Saved data entries -
........

import Summits.Ventures.HodgeRepro2.T7SupportBergmanTorusOrbital
import Summits.Ventures.HodgeRepro2.T5BergmanMonomialNorm
import Summits.Ventures.HodgeRepro2.T5BergmanCoefficientL2

/-!
# The orbital integral for a conjugate second torus, and its value at `γ = h⁻¹` (support, seat p1)

The companion of `T7SupportBergmanTorusOrbital` for the two tori `T_A = K` (the rotation torus) and
`T_B = h K h⁻¹` (`h ∈ SU(1,1)`), with the `T_B`-weight vector `π_k(h) zʲ` on the right and the `T_A`-weight
vector `zⁿ` on the left: the orbital integral of `γ` is the `K × K` one of `γ h`,

  `∫_K ∫_K ⟨π_k(rot u · γ · h rot v h⁻¹) π_k(h) zʲ, zⁿ⟩_k · u^p · conj(v^q) = [p = k + 2n] · [q = −(k + 2j)] · ⟨π_k(γ h) zʲ, zⁿ⟩_k`

(`torus_orbital_conj_eq`), so at `γ = h⁻¹` it is `[…] · ⟨zʲ, zⁿ⟩_k` (`torus_orbital_conj_at_inv`), which for
`j = n` and matching characters is `‖zⁿ‖²_k ≠ 0` (`torus_orbital_conj_at_inv_ne_zero`): the bi-period
«equals `‖u_A‖² ≠ 0` at `γ = h⁻¹`» of the line's archimedean analysis, in the explicit model.

Explicit model only; nothing about the adelic group, the actual tori, or any period.
Blind lane: Mathlib + the HodgeRepro2 prefix only; no sorry; axioms ⊆ {propext, Classical.choice, Quot.sound}.
-/

namespace Summit.Ventures.HodgeRepro2.T7SupportBergmanConjTorus

open MeasureTheory
open T5SU11Unimodular T5SU11Fibration T5BergmanCoefficient T5BergmanMatrixCoeff T5HaarCircle
  T7SupportBergmanTorusOrbital

variable [MeasurableSpace Circle] [BorelSpace Circle]

omit [MeasurableSpace Circle] [BorelSpace Circle] in
/-- the coefficient of `π_k(h) f` at `x` is the coefficient of `f` at `x h` -/
theorem matrixCoeff_act_left (k : ℕ) (f g : ℂ → ℂ) (h x : SU11) :
    matrixCoeff k (act k h f) g x = matrixCoeff k f g (x * h) :=
  (matrixCoeff_mul k f g x h).symm

omit [MeasurableSpace Circle] [BorelSpace Circle] in
/-- the group identity behind the conjugate torus -/
theorem conj_torus_mul (u v : Circle) (γ h : SU11) :
    rot u * γ * (h * rot v * h⁻¹) * h = rot u * (γ * h) * rot v := by
  group

/-- **the orbital integral for `T_A = K`, `T_B = h K h⁻¹`** is the `K × K` orbital integral of `γ h`. -/
theorem torus_orbital_conj_eq (k j n : ℕ) (hk : 2 ≤ k) (h γ : SU11) (p q : ℤ) :
    ∫ u : Circle, ∫ v : Circle,
        matrixCoeff k (act k h (fun w => w ^ j)) (fun w => w ^ n) (rot u * γ * (h * rot v * h⁻¹)) *
          ((u : ℂ) ^ p * (starRingEnd ℂ) ((v : ℂ) ^ q)) ∂haarCircle ∂haarCircle =
      (if p = ((k + 2 * n : ℕ) : ℤ) then 1 else 0) * (if (-(k + 2 * j : ℕ) : ℤ) = q then 1 else 0) *
        matrixCoeff k (fun w => w ^ j) (fun w => w ^ n) (γ * h) := by
  have e : ∀ (u v : Circle),
      matrixCoeff k (act k h (fun w => w ^ j)) (fun w => w ^ n) (rot u * γ * (h * rot v * h⁻¹)) =
      matrixCoeff k (fun w => w ^ j) (fun w => w ^ n) (rot u * (γ * h) * rot v) := by
    intro u v
    rw [matrixCoeff_act_left, conj_torus_mul]
  simp_rw [e]
  exact torus_orbital_eq k j n hk (γ * h) p q

/-- **the value at `γ = h⁻¹`**: the orbital integral is `[…] · ⟨zʲ, zⁿ⟩_k`. -/
theorem torus_orbital_conj_at_inv (k j n : ℕ) (hk : 2 ≤ k) (h : SU11) (p q : ℤ) :
    ∫ u : Circle, ∫ v : Circle,
        matrixCoeff k (act k h (fun w => w ^ j)) (fun w => w ^ n) (rot u * h⁻¹ * (h * rot v * h⁻¹)) *
          ((u : ℂ) ^ p * (starRingEnd ℂ) ((v : ℂ) ^ q)) ∂haarCircle ∂haarCircle =
      (if p = ((k + 2 * n : ℕ) : ℤ) then 1 else 0) * (if (-(k + 2 * j : ℕ) : ℤ) = q then 1 else 0) *
        pairing k (fun w => w ^ j) (fun w => w ^ n) := by
  rw [torus_orbital_conj_eq k j n hk h h⁻¹ p q, inv_mul_cancel]
  congr 1
  unfold matrixCoeff
  congr 1
  funext z
  exact act_one k _ z

/-- **`‖u_A‖² ≠ 0`**: for `j = n` and matching characters (`p = k + 2n`, `q = −(k + 2n)`) the orbital integral at
`γ = h⁻¹` is `‖zⁿ‖²_k`, a positive real. -/
theorem torus_orbital_conj_at_inv_ne_zero (k n : ℕ) (hk : 2 ≤ k) (h : SU11) :
    ∫ u : Circle, ∫ v : Circle,
        matrixCoeff k (act k h (fun w => w ^ n)) (fun w => w ^ n) (rot u * h⁻¹ * (h * rot v * h⁻¹)) *
          ((u : ℂ) ^ ((k + 2 * n : ℕ) : ℤ) * (starRingEnd ℂ) ((v : ℂ) ^ (-(k + 2 * n : ℕ) : ℤ)))
          ∂haarCircle ∂haarCircle ≠ 0 := by
  rw [torus_orbital_conj_at_inv k n n hk h, if_pos rfl, if_pos rfl, one_mul, one_mul]
  intro h0
  have := T5BergmanMonomialNorm.pairing_monomial_self_pos k hk n
  rw [h0, Complex.zero_re] at this
  exact lt_irrefl _ this

end Summit.Ventures.HodgeRepro2.T7SupportBergmanConjTorus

........

Please copy out every line shown above, exactly.

Completed task -
import Summits.Ventures.HodgeRepro2.T7SupportBergmanTorusOrbital
import Summits.Ventures.HodgeRepro2.T5BergmanMonomialNorm
import Summits.Ventures.HodgeRepro2.T5BergmanCoefficientL2

/-!
# The orbital integral for a conjugate second torus, and its value at `γ = h⁻¹` (support, seat p1)

The companion of `T7SupportBergmanTorusOrbital` for the two tori `T_A = K` (the rotation torus) and
`T_B = h K h⁻¹` (`h ∈ SU(1,1)`), with the `T_B`-weight vector `π_k(h) zʲ` on the right and the `T_A`-weight
vector `zⁿ` on the left: the orbital integral of `γ` is the `K × K` one of `γ h`,

  `∫_K ∫_K ⟨π_k(rot u · γ · h rot v h⁻¹) π_k(h) zʲ, zⁿ⟩_k · u^p · conj(v^q) = [p = k + 2n] · [q = −(k + 2j)] · ⟨π_k(γ h) zʲ, zⁿ⟩_k`

(`torus_orbital_conj_eq`), so at `γ = h⁻¹` it is `[…] · ⟨zʲ, zⁿ⟩_k` (`torus_orbital_conj_at_inv`), which for
`j = n` and matching characters is `‖zⁿ‖²_k ≠ 0` (`torus_orbital_conj_at_inv_ne_zero`): the bi-period
«equals `‖u_A‖² ≠ 0` at `γ = h⁻¹`» of the line's archimedean analysis, in the explicit model.

Explicit model only; nothing about the adelic group, the actual tori, or any period.
Blind lane: Mathlib + the HodgeRepro2 prefix only; no sorry; axioms ⊆ {propext, Classical.choice, Quot.sound}.
-/

namespace Summit.Ventures.HodgeRepro2.T7SupportBergmanConjTorus

open MeasureTheory
open T5SU11Unimodular T5SU11Fibration T5BergmanCoefficient T5BergmanMatrixCoeff T5HaarCircle
  T7SupportBergmanTorusOrbital

variable [MeasurableSpace Circle] [BorelSpace Circle]

omit [MeasurableSpace Circle] [BorelSpace Circle] in
/-- the coefficient of `π_k(h) f` at `x` is the coefficient of `f` at `x h` -/
theorem matrixCoeff_act_left (k : ℕ) (f g : ℂ → ℂ) (h x : SU11) :
    matrixCoeff k (act k h f) g x = matrixCoeff k f g (x * h) :=
  (matrixCoeff_mul k f g x h).symm

omit [MeasurableSpace Circle] [BorelSpace Circle] in
/-- the group identity behind the conjugate torus -/
theorem conj_torus_mul (u v : Circle) (γ h : SU11) :
    rot u * γ * (h * rot v * h⁻¹) * h = rot u * (γ * h) * rot v := by
  group

/-- **the orbital integral for `T_A = K`, `T_B = h K h⁻¹`** is the `K × K` orbital integral of `γ h`. -/
theorem torus_orbital_conj_eq (k j n : ℕ) (hk : 2 ≤ k) (h γ : SU11) (p q : ℤ) :
    ∫ u : Circle, ∫ v : Circle,
        matrixCoeff k (act k h (fun w => w ^ j)) (fun w => w ^ n) (rot u * γ * (h * rot v * h⁻¹)) *
          ((u : ℂ) ^ p * (starRingEnd ℂ) ((v : ℂ) ^ q)) ∂haarCircle ∂haarCircle =
      (if p = ((k + 2 * n : ℕ) : ℤ) then 1 else 0) * (if (-(k + 2 * j : ℕ) : ℤ) = q then 1 else 0) *
        matrixCoeff k (fun w => w ^ j) (fun w => w ^ n) (γ * h) := by
  have e : ∀ (u v : Circle),
      matrixCoeff k (act k h (fun w => w ^ j)) (fun w => w ^ n) (rot u * γ * (h * rot v * h⁻¹)) =
      matrixCoeff k (fun w => w ^ j) (fun w => w ^ n) (rot u * (γ * h) * rot v) := by
    intro u v
    rw [matrixCoeff_act_left, conj_torus_mul]
  simp_rw [e]
  exact torus_orbital_eq k j n hk (γ * h) p q

/-- **the value at `γ = h⁻¹`**: the orbital integral is `[…] · ⟨zʲ, zⁿ⟩_k`. -/
theorem torus_orbital_conj_at_inv (k j n : ℕ) (hk : 2 ≤ k) (h : SU11) (p q : ℤ) :
    ∫ u : Circle, ∫ v : Circle,
        matrixCoeff k (act k h (fun w => w ^ j)) (fun w => w ^ n) (rot u * h⁻¹ * (h * rot v * h⁻¹)) *
          ((u : ℂ) ^ p * (starRingEnd ℂ) ((v : ℂ) ^ q)) ∂haarCircle ∂haarCircle =
      (if p = ((k + 2 * n : ℕ) : ℤ) then 1 else 0) * (if (-(k + 2 * j : ℕ) : ℤ) = q then 1 else 0) *
        pairing k (fun w => w ^ j) (fun w => w ^ n) := by
  rw [torus_orbital_conj_eq k j n hk h h⁻¹ p q, inv_mul_cancel]
  congr 1
  unfold matrixCoeff
  congr 1
  funext z
  exact act_one k _ z

/-- **`‖u_A‖² ≠ 0`**: for `j = n` and matching characters (`p = k + 2n`, `q = −(k + 2n)`) the orbital integral at
`γ = h⁻¹` is `‖zⁿ‖²_k`, a positive real. -/
theorem torus_orbital_conj_at_inv_ne_zero (k n : ℕ) (hk : 2 ≤ k) (h : SU11) :
    ∫ u : Circle, ∫ v : Circle,
        matrixCoeff k (act k h (fun w => w ^ n)) (fun w => w ^ n) (rot u * h⁻¹ * (h * rot v * h⁻¹)) *
          ((u : ℂ) ^ ((k + 2 * n : ℕ) : ℤ) * (starRingEnd ℂ) ((v : ℂ) ^ (-(k + 2 * n : ℕ) : ℤ)))
          ∂haarCircle ∂haarCircle ≠ 0 := by
  rw [torus_orbital_conj_at_inv k n n hk h, if_pos rfl, if_pos rfl, one_mul, one_mul]
  intro h0
  have := T5BergmanMonomialNorm.pairing_monomial_self_pos k hk n
  rw [h0, Complex.zero_re] at this
  exact lt_irrefl _ this

end Summit.Ventures.HodgeRepro2.T7SupportBergmanConjTorus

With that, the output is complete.